1. We gather from our recent exchanges with you on this subject and from reports of informal conversations recently between Embassy officers and visitors from Washington agencies that current prospects are for a single military candidate, presumably opposed by one or more civilian candidates. We also understand that it is the Embassy’s strong feeling at present that the military candidate is almost certain to win the presidential election in a fair contest but with the realistic recognition that he has the sizeable resources of the military and civilian bureaucracy behind him. We also have the impression that you find an increasing acceptance among civilian political groups of at least the inevitability, if not the desirability, of a military president, and that in fact there is growing civilian political activity to get behind the inevitable military candidate./2/
/2/While accepting the inevitability of the military ticket's victory, the Department expressed the hope that the political base of South Vietnam could be expanded either at the legislature level or in the subsequent elections. (Telegram 152441 to Saigon, March 9; ibid.)

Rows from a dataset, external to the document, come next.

import Summits.QuantumFields.BalabanUV.T4Continuum.Spine.NE2.ComposedAveragingRate
import Summits.QuantumFields.BalabanUV.T4Continuum.Spine.NE2BalabanFlatWitness

/-!
# T⁴ programme, spine node NE2 (U1a) — R14 W2: NON-VACUITY of the composed-averaging END at the FLAT data tower
# (cell `pub-balaban-gaps`, seat ne2 gen 4; census `run/shared/lean/pub/pub-balaban-gaps/ne/NE2.md` §12)

`ComposedAveragingRate.composed_averaging_rate` displays: row B5's class `hreg`, node NE3's `LocalRate` `hNE3`, three data letters on the tower of averaged fields `W`, a fourth-slot law
`hP₄`, and the threshold `κ_B < 1`.  THIS FILE discharges ALL of them at the flat point — `R :=` the flat transporters (`NE2BalabanFlatWitness.regularTransporters_flat`,
`localRate_flat`, `α = β = C = 0`), `W ≡ 1` (`α = σ = θ_c = 0`), `P₄ := 0` (`PerturbationAlgebra.perturbationLaws_zero`), threshold `κ_B = 0 < 1` — so the binder set is JOINTLY
SATISFIABLE (**`composed_averaging_rate_flat`**, every rate `3/(2L) ≤ ρ < 1`); and records that at the flat tower the composed table term VANISHES (`avgPertT_TBal_one`:
`TBal 1 ≡ 1`, `Q_k(1) = Q_k ⊗ 1`), so the instance is the free tower's rate (`free_rate_of_composed_flat`) — a consistency check, nothing about non-trivial data.
HONEST FRAMING (T4-DAG p. 1).  Non-vacuity bookkeeping; NOT NE2; NE2 (U1a) NOT PROVED; spine PROVED 0/9 unchanged; NOT continuum YM / infinite volume / mass gap / Clay.  HONEST
DEPENDENCY: continuum YM on T⁴ ⇐ BetaPertH ∧ nine spine estimates (0/9 proved); BetaPertH ⇐ (D1) ∧ (D4) ∧ CAP+tail; G-an2-4 gates asym, D1 and NE2/3/4.  No `sorry`, no `def`.
-/

noncomputable section

open scoped BigOperators ComplexConjugate Matrix Matrix.Norms.L2Operator Kronecker

namespace Summit.QuantumFields.BalabanUV.T4Continuum.NE2.ComposedAveragingFlatWitness

open Literature.MathematicalPhysics.QuantumFieldTheory.Balaban1983to89.B5Prop11Plancherel (Tor fine Cst)
open Literature.MathematicalPhysics.QuantumFieldTheory.Balaban1983to89.B5Block118 (QvOp)
open Literature.MathematicalPhysics.QuantumFieldTheory.Balaban1983to89.B5G183RateUnitTower (lev)
open Summit.QuantumFields.BalabanUV.T4Continuum
open Summit.QuantumFields.BalabanUV.T4Continuum.BalabanAveragedTowerUnit (idx Qlev)
open Summit.QuantumFields.BalabanUV.T4Continuum.KingPairingPlantedLaw (JpcT calDalev CJ)
open Summit.QuantumFields.BalabanUV.T4Continuum.GramPerturbationLaw (C2gram)
open Summit.QuantumFields.BalabanUV.T4Continuum.CovariantAveragingTower (TowerLimitRate)
open Summit.QuantumFields.BalabanUV.T4Continuum.BackgroundResolventTower (PerturbationLaws Cpert)
open Summit.QuantumFields.BalabanUV.T4Continuum.PerturbationAlgebra (perturbationLaws_zero perturbationLaws_mono)
open Summit.QuantumFields.BalabanUV.T4Continuum.RegularBackgroundTower (betaNE3)
open Summit.QuantumFields.BalabanUV.T4Continuum.ColourCovariantLaplacian (kappaCol)
open Summit.QuantumFields.BalabanUV.T4Continuum.CovariantAveragingSummand (kappaQ)
open Summit.QuantumFields.BalabanUV.T4Continuum.NE2BalabanLayer (tierBPert kappaB C2B)
open Summit.QuantumFields.BalabanUV.T4Continuum.NE2BalabanGauge (liftR)
open Summit.QuantumFields.BalabanUV.T4Continuum.GaugeTermPerturbationLaw (oneR)
open Summit.QuantumFields.BalabanUV.T4Continuum.NE2BalabanFlatWitness (regularTransporters_flat localRate_flat covPertC_flat)
open Summit.QuantumFields.BalabanUV.T4Continuum.KroneckerLift (kron_mul kron_conjTranspose)
open Summit.QuantumFields.BalabanUV.T4Continuum.NE2.CovariantTableAveraging (QcovT_const_one)
open Summit.QuantumFields.BalabanUV.T4Continuum.NE2.CovariantTableTower (QcovLevT avgPertT)
open Summit.QuantumFields.BalabanUV.T4Continuum.NE2.CovariantTableBalaban (TBal TBal_one)
open Summit.QuantumFields.BalabanUV.T4Continuum.NE2.ComposedAveragingMean (thetaZero)
open Summit.QuantumFields.BalabanUV.T4Continuum.NE2.ComposedAveragingRate (composed_averaging_rate)

variable {d : ℕ} (L : ℕ) [NeZero L] (M : Fin d → ℕ) [hM : ∀ μ, NeZero (M μ)] {o : Type*} [Fintype o] [DecidableEq o] [Nonempty o] (a : ℝ) (ha : 0 < a)

omit [Nonempty o] in
/-- **AT THE FLAT DATA TOWER THE COMPOSED TABLE TERM VANISHES**: `TBal 1 ≡ 1`, so `Q_k(T_Bal) = Q_k ⊗ 1` and `a·(n^dQ_k(T)ᴴQ_k(T) − QᴴQ⊗1) = 0`. [folklore] -/
theorem avgPertT_TBal_one (k : ℕ) : avgPertT L M a (fun k => TBal L M (fun _ _ _ => (1 : Matrix o o ℂ)) k) k = 0 := by
  rw [avgPertT, QcovLevT, TBal_one, QcovT_const_one, kron_conjTranspose, ← kron_mul, sub_self, smul_zero, smul_zero]

include ha in
/-- **NON-VACUITY OF THE COMPOSED-AVERAGING END** (`L ≥ 2`, `d ≥ 1`, `3/(2L) ≤ ρ < 1`): at the flat point — `R :=` the flat transporters (`α = β = C = 0`), `W ≡ 1` (`α = σ = θ_c = 0`),
`P₄ := 0` — EVERY displayed binder of `ComposedAveragingRate.composed_averaging_rate` is discharged and the threshold is `κ_B = 0 < 1`: the binder set is jointly satisfiable.
NOT a statement about non-trivial data; NE2 NOT proved. [folklore] -/
theorem composed_averaging_rate_flat (hL : 2 ≤ L) (hd : 1 ≤ d) {ρ : ℝ} (hρ : 3 / (2 * (L : ℝ)) ≤ ρ) (hρ1 : ρ < 1) :
    TowerLimitRate (fun k => Qlev L M k ⊗ₖ (1 : Matrix o o ℂ)) ((L : ℝ) ^ d)
      (fun k => (calDalev L M a ha k ⊗ₖ (1 : Matrix o o ℂ)
        + tierBPert L M (liftR L M (oneR L M (o := o))) (avgPertT L M a fun k => TBal L M (fun _ _ _ => (1 : Matrix o o ℂ)) k)
            (fun _ => 0) k)⁻¹)
      (Cpert (kappaB o d a 0 0 0 (kappaQ d a (a : ℂ) (Fintype.card o * (Real.exp ((((d + 1) * L : ℕ) : ℝ) * 0) - 1))) 0) (2 * d * Cst d a) (CJ d a)
        (C2B o d L a 0 0 0
          (a * C2gram (Cst d a) 1 (Fintype.card o * (Real.exp ((((d + 1) * L : ℕ) : ℝ) * 0) - 1)) (2 * d * Cst d a) (CJ d a) (Cst d a)
            (Cst d a * Fintype.card o * (thetaZero d L 0 0 + (Real.exp ((((d + 1) * L : ℕ) : ℝ) * 0) - 1)))) 0) 0 1) ρ := by
  have hL1 : (1 : ℝ) ≤ L := by exact_mod_cast (by omega : 1 ≤ L)
  have hρ0 : 0 ≤ ρ := le_trans (by positivity) hρ
  have hP₄ : PerturbationLaws (fun k => calDalev L M a ha k ⊗ₖ (1 : Matrix o o ℂ)) (fun k => (0 : Matrix (idx L M k × o) (idx L M k × o) ℂ))
      (fun k => JpcT L M k ⊗ₖ (1 : Matrix o o ℂ)) 0 (fun k => (0 : ℝ) * ρ ^ k) :=
    perturbationLaws_mono perturbationLaws_zero le_rfl fun k => le_of_eq (by ring)
  have hsmall : kappaB o d a 0 0 0 (kappaQ d a (a : ℂ) (Fintype.card o * (Real.exp ((((d + 1) * L : ℕ) : ℝ) * 0) - 1))) 0 < 1 := by
    simp [kappaB, kappaCol, kappaQ, betaNE3]
  exact composed_averaging_rate L M a ha hL hd (regularTransporters_flat L M) le_rfl (localRate_flat L M le_rfl (inv_nonneg.mpr (Nat.cast_nonneg L)))
    (W := fun (_ : ℕ) (i : ℕ) (_ : Fin d) (_ : idx L M i) => (1 : Matrix o o ℂ)) (α := 0) (σ := 0) (θc := 0)
    le_rfl le_rfl le_rfl zero_le_one hρ0 hρ hρ1
    (fun _ _ _ _ => norm_one.le) (fun _ _ _ _ => by rw [sub_self, norm_zero]; positivity) (fun _ _ _ _ _ => by rw [sub_self, norm_zero]; positivity)
    hP₄ hsmall

include ha in
/-- **THE FLAT INSTANCE IS THE FREE TOWER's RATE** (consistency check): at the flat point the whole tier-B perturbation with the composed averaging term vanishes
(`covPertC_flat`, `avgPertT_TBal_one`), so the END reads — the King-averaged covariances of the FREE operators converge at rate `ρ`. [folklore] -/
theorem free_rate_of_composed_flat (hL : 2 ≤ L) (hd : 1 ≤ d) {ρ : ℝ} (hρ : 3 / (2 * (L : ℝ)) ≤ ρ) (hρ1 : ρ < 1) :
    TowerLimitRate (fun k => Qlev L M k ⊗ₖ (1 : Matrix o o ℂ)) ((L : ℝ) ^ d)
      (fun k => (calDalev L M a ha k ⊗ₖ (1 : Matrix o o ℂ))⁻¹)
      (Cpert (kappaB o d a 0 0 0 (kappaQ d a (a : ℂ) (Fintype.card o * (Real.exp ((((d + 1) * L : ℕ) : ℝ) * 0) - 1))) 0) (2 * d * Cst d a) (CJ d a)
        (C2B o d L a 0 0 0
          (a * C2gram (Cst d a) 1 (Fintype.card o * (Real.exp ((((d + 1) * L : ℕ) : ℝ) * 0) - 1)) (2 * d * Cst d a) (CJ d a) (Cst d a)
            (Cst d a * Fintype.card o * (thetaZero d L 0 0 + (Real.exp ((((d + 1) * L : ℕ) : ℝ) * 0) - 1)))) 0) 0 1) ρ := by
  have h := composed_averaging_rate_flat L M a ha (o := o) hL hd hρ hρ1
  have hz : ∀ k, tierBPert L M (liftR L M (oneR L M (o := o))) (avgPertT L M a fun k => TBal L M (fun _ _ _ => (1 : Matrix o o ℂ)) k)
      (fun _ => 0) k = 0 := by
    intro k
    rw [tierBPert, covPertC_flat, avgPertT_TBal_one, add_zero, add_zero]
  simpa only [hz, add_zero] using h

end Summit.QuantumFields.BalabanUV.T4Continuum.NE2.ComposedAveragingFlatWitness

end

2. If our reading of this assessment is correct, we consider that primary U.S. objective in forthcoming presidential elections should continue to be a fair and open contest between a military candidate and, hopefully, no more than one or two civilian candidates. In discussions with any and all Vietnamese we should make clear that USG is supporting no candidate but rather a fair contest. In our own thinking, we should certainly keep our options open should a civilian candidate succeed in winning presidency.

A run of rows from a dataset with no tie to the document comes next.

import Summits.NavierStokesRegularity.TurbBounds.Certs.N1prime.EvalData7
import Summits.NavierStokesRegularity.TurbBounds.CouplingSplit
import Summits.NavierStokesRegularity.TurbBounds.TailN1primeLadderForms
import Summits.NavierStokesRegularity.TurbBounds.TailN1primeExt
import Summits.NavierStokesRegularity.TurbBounds.QuadFormEval
import HarnessLib

/-!
# Row RB-N1′ tail lemma (dim 62) — structured quadratic form of the literal rule piece `TW`, part 13/14 (v2.1: list-level evaluation)
(cell `pub-turb` / `turb-bounds`; v2; GENERATED by pub-turb-cert gen 7 `emit_pieces_v21.py N1prime` from the staged `Certs/N1prime/EvalData*.lean`
literals; the identity says 'this literal (projected) piece IS the Legendre–Galerkin object of rbsdp SPEC 3.3–3.6 on the kept coordinates'
(LEAN-MAP data item (a) for row RB-N1′). Proof: `QuadFormEval.dotProduct_mulVec_eq_rowsEval` turns the quadratic form into a structural
recursion over the row lists (unfolded by `simp only`, linear in the 293 listed entries), then `ring` over the ladder forms.)

HONEST FRAMING: rigorous bounds for the stated PDE and boundary conditions; no claim about physical turbulence beyond the bound.
-/

set_option linter.style.longLine false
set_option linter.style.setOption false
set_option maxRecDepth 100000

noncomputable section

namespace Summit.NavierStokesRegularity.TurbBounds.TailN1prime

open Finset Matrix Literature.Computation.Certificates
open Summit.NavierStokesRegularity.TurbBounds.LadderTail (w phi lam)
open Summit.NavierStokesRegularity.TurbBounds.CouplingSplit (couplingMode)
open Summit.NavierStokesRegularity.TurbBounds.Certs.N1prime.Evaluator

set_option maxHeartbeats 20000000 in
/-- structured quadratic form of the literal piece `TW` (62×62 kept coordinates, 293 listed / 38 nonzero entries) -/
theorem quadForm_TW (x : Fin 62 → ℝ) :
    x ⬝ᵥ (TW.map (Rat.cast : ℚ → ℝ) *ᵥ x) = (w 25 * bL x 25 ^ 2 + w 26 * bL x 26 ^ 2 + w 27 * bL x 27 ^ 2 + w 28 * bL x 28 ^ 2 + w 29 * bL x 29 ^ 2 + w 30 * bL x 30 ^ 2) + phi 30 * aL x 30 ^ 2 + phi 31 * aL x 31 ^ 2 + lam 30 * (phi 31 * xc x 31 ^ 2 + phi 32 * xc x 32 ^ 2) := by
  rw [show TW = matrixOfRows 62 62 TW_rows from rfl,
    QuadFormEval.dotProduct_mulVec_eq_rowsEval TW_rows x (ext x) (ext_val x) (ext_zero x)]
  simp only [TW_rows, TW_rows_r0, TW_rows_r1, TW_rows_r2, TW_rows_r3, TW_rows_r4, TW_rows_r5, TW_rows_r6, TW_rows_r7, TW_rows_r8, TW_rows_r9, TW_rows_r10, TW_rows_r11, TW_rows_r12, TW_rows_r13, TW_rows_r14, TW_rows_r15, TW_rows_r16, TW_rows_r17, TW_rows_r18, TW_rows_r19, TW_rows_r20, TW_rows_r21, TW_rows_r22, TW_rows_r23, TW_rows_r24, TW_rows_r25, TW_rows_r26, TW_rows_r27, TW_rows_r28, TW_rows_r29, TW_rows_r30, TW_rows_r31, TW_rows_r32, TW_rows_r33, TW_rows_r34, TW_rows_r35, TW_rows_r36, TW_rows_r37, TW_rows_r38, TW_rows_r39, TW_rows_r40, TW_rows_r41, TW_rows_r42, TW_rows_r43, TW_rows_r44, TW_rows_r45, TW_rows_r46, TW_rows_r47, TW_rows_r48, TW_rows_r49, TW_rows_r50, TW_rows_r51, TW_rows_r52, TW_rows_r53, TW_rows_r54, TW_rows_r55, TW_rows_r56, TW_rows_r57, TW_rows_r58, TW_rows_r59, TW_rows_r60, TW_rows_r61,
    QuadFormEval.rowsEval_cons, QuadFormEval.rowsEval_nil, QuadFormEval.rowEval_cons, QuadFormEval.rowEval_nil, ext, Rat.cast_zero, zero_mul, mul_zero, zero_add, add_zero,
    bL, aL, xc, w, phi, lam]
  push_cast
  ring

end Summit.NavierStokesRegularity.TurbBounds.TailN1prime

end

3. As we see it now, presidential race may face following problems:
a. Agreement among military on single military candidate. Our interest lies in ensuring that there is only one military presidential candidate. We should seek to avoid a Thieu-Ky ticket on grounds that it would represent "no change", and we gather in any event that neither Thieu or Ky is inclined to become a vice presidential candidate or to serve as prime minister under the other. While both Thieu and Ky have their advantages and disadvantages, U.S. should not attempt to intervene in favor of either candidacy but be prepared to accept either one. This of course assumes that emergence of either Thieu or Ky as military candidate will not create irreconcilable rifts within military establishment.

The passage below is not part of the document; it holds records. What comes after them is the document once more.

import Summits.CriticalPhenomena.SAWScalingLimit.Theses.SAWBrickWallHomotopy
import Summits.CriticalPhenomena.SAWScalingLimit.Theorems.SAWDevelopingMapHexTransferFlatRectangle
import Summits.CriticalPhenomena.SAWScalingLimit.Theorems.SAWDevelopingMapHexTransferFlatBoundaryScaling
import Summits.CriticalPhenomena.SAWScalingLimit.Theorems.SAWDevelopingMapHexTransferFlatUniformizerDeriv
import Summits.CriticalPhenomena.SAWScalingLimit.Theorems.SAWDevelopingMapHexTransferEllipseHullFamily
import Summits.CriticalPhenomena.SAWScalingLimit.Theorems.SAWDevelopingMapHexTransferStretchRigidityHulls
import Literature.Probability.RandomPlanarGeometry.SLEExistenceNeEightHolds

/-!
# Stub `stub_stretchRigidity` of line `pin-the-shear` (crux stmt-CriticalPhenomena-14221):
# chordal SLE(8/3) admits no axis-stretch covariance (= item stmt-CriticalPhenomena-5793)

If `s > 0` and the axis stretch `Φ_s (x + iy) = x + i s y` pushes every chordal SLE(8/3) law of
every Dobrushin domain `D` to a chordal SLE(8/3) law of `Φ_s(D)`, then `s = 1`.

Proof (restriction formula on an explicit family of hulls at a flat marked point). Take the flat
square `F` of `stub_flatRectangle` (marked point `a = 0`, `F = ℍ` near `0`, and `Φ_s F` is again
flat at `Φ_s 0 = 0`), an SLE(8/3) law `μ` of `F` and its image `μ' = (Φ_s)_* μ`, an SLE(8/3) law of
`Φ_s F` by hypothesis. For the half-ellipse hull `E(α, β)` centred at `1` with semi-axes `α`
(horizontal) and `β` (vertical), `0 < β < α < 1` — a member `ellHull (1-f) (1+f) ρ` of the tree's
Joukowski family (`f = √(α²-β²)`, `ρ = √((α-β)/(α+β))`, `ell_dict`) with restriction derivative
`g(α, β) = ellDeriv … < 1` — the avoidance events of the dilated hulls correspond under `Φ_s`:
`μ {Γ avoids ε E(α, β)} = μ' {Γ avoids ε E(α, sβ)}` (`avoid_stretch_eq`: `Φ_s⁻¹ (ε E(α, sβ)) = ε E(α, β)`).
By the boundary scaling of restriction probabilities at a flat marked point
(`stub_flatBoundaryScaling`, fed by the regularity `stub_flatUniformizerDeriv` of the uniformizing
maps and the confocal room of `stub_ellipseHullFamily`), as `ε → 0⁺` the left side is squeezed
between `g^{5/8}` of the confocal neighbours of `E(α, β)` and the right side between those of
`E(α, sβ)`; continuity of `ellDeriv` in the Joukowski parameter gives `g(α, β) = g(α, sβ)`
(`ellDeriv_le_of_avoid`). Iterating along `t = min(s, 1/s) < 1` and flattening (`β → 0⁺`:
`g(α, tⁿβ) → 1`, `tendsto_ellDeriv_flattening`) forces `g(α, β) = 1`, contradicting `g(α, β) < 1`
(`ellDeriv_lt_one`).
-/

noncomputable section

namespace Summit.CriticalPhenomena.SAWScalingLimit.Cruxes.HexTransfer.PinTheShear

open MeasureTheory Filter Topology Set
open scoped NNReal ENNReal
open Literature.Probability.RandomPlanarGeometry
open UpperHalfPlane (upperHalfPlaneSet)
open Summit.CriticalPhenomena.SAWScalingLimit.Theses

namespace Stretch

/-! ### The half-ellipse hulls `E(α, β)` centred at `1` in the Joukowski parametrisation -/

/-- **Dictionary.** For `0 < β < α < 1`, with `f = √(α² - β²)` and `ρ = √((α-β)/(α+β))`: the foci
`1 ∓ f` are ordered, `0 < ρ < 1`, the positivity condition `h · jLevel ρ < c` holds, and
`ellHull (1-f) (1+f) ρ` is the closed upper half of the ellipse centred at `1` with semi-axes
`α`, `β`. -/
theorem ell_dict {α β : ℝ} (hβ : 0 < β) (hβα : β < α) (hα1 : α < 1) :
    1 - Real.sqrt (α ^ 2 - β ^ 2) < 1 + Real.sqrt (α ^ 2 - β ^ 2) ∧
    0 < Real.sqrt ((α - β) / (α + β)) ∧ Real.sqrt ((α - β) / (α + β)) < 1 ∧
    ellH (1 - Real.sqrt (α ^ 2 - β ^ 2)) (1 + Real.sqrt (α ^ 2 - β ^ 2)) *
        jLevel (Real.sqrt ((α - β) / (α + β))) <
      ellC (1 - Real.sqrt (α ^ 2 - β ^ 2)) (1 + Real.sqrt (α ^ 2 - β ^ 2)) ∧
    ellHull (1 - Real.sqrt (α ^ 2 - β ^ 2)) (1 + Real.sqrt (α ^ 2 - β ^ 2))
        (Real.sqrt ((α - β) / (α + β))) =
      {z : ℂ | 0 ≤ z.im ∧ ((z.re - 1) / α) ^ 2 + (z.im / β) ^ 2 ≤ 1} := by
  obtain ⟨hf0, -, -, -⟩ := focal_data hβ hβα
  obtain ⟨hρ0, hρ1, -, -⟩ := rho_data hβ hβα
  obtain ⟨hA, hB, hpos⟩ := axes_data hβ hβα hα1
  obtain ⟨hC, -⟩ := ellC_ellH_foci (Real.sqrt (α ^ 2 - β ^ 2))
  refine ⟨by linarith, hρ0, hρ1, hpos, ?_⟩
  rw [ellHull_eq_axis _ _ hρ0 hρ1]
  simp only [hA, hB, hC]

b. Civilian participation in military ticket. We believe it is important for military presidential candidate to include on his ticket a prominent, attractive civilian as his vice presidential candidate. We are also inclined to believe that military candidate, if successful, should name prominent civilian as prime minister. In selecting vice presidential candidate and a prime minister, military candidate would have to bear in mind importance of regional representation as well as selection of individuals with whom he can work as team.
c. Military participation in civilian ticket. Although civilian presidential candidate would probably select another civilian as his vice presidential running mate, it would be important for him to make clear his intentions of cooperating fully with military establishment and perhaps even of naming military man as prime minister. Should civilian candidate win election, problem would then be to ensure that military swung behind him with their full support.
d. Naming of prospective Prime Minister. While it might be normal for prime minister to be named only after elections, we wonder whether it would not be wiser if he were named beforehand, at same time candidates announce their platforms. In this way further scope is provided for balancing regional, religious and other interests and particularly for establishing civil-military balance. Believe this would have importance internally in South Viet-Nam and know it would be optically helpful on international scene.
4. We would welcome your comments on above./3/
/3/In a reply to this message, Lodge offered his concurrence in these guidelines, especially since the success of the election lay in the maintenance of military unity and civilian participation, most likely at the prime ministerial position on the ticket (which would be named during the campaign in order to maximize the ticket's appeal). (Telegram 20032 from Saigon, March 10; ibid.)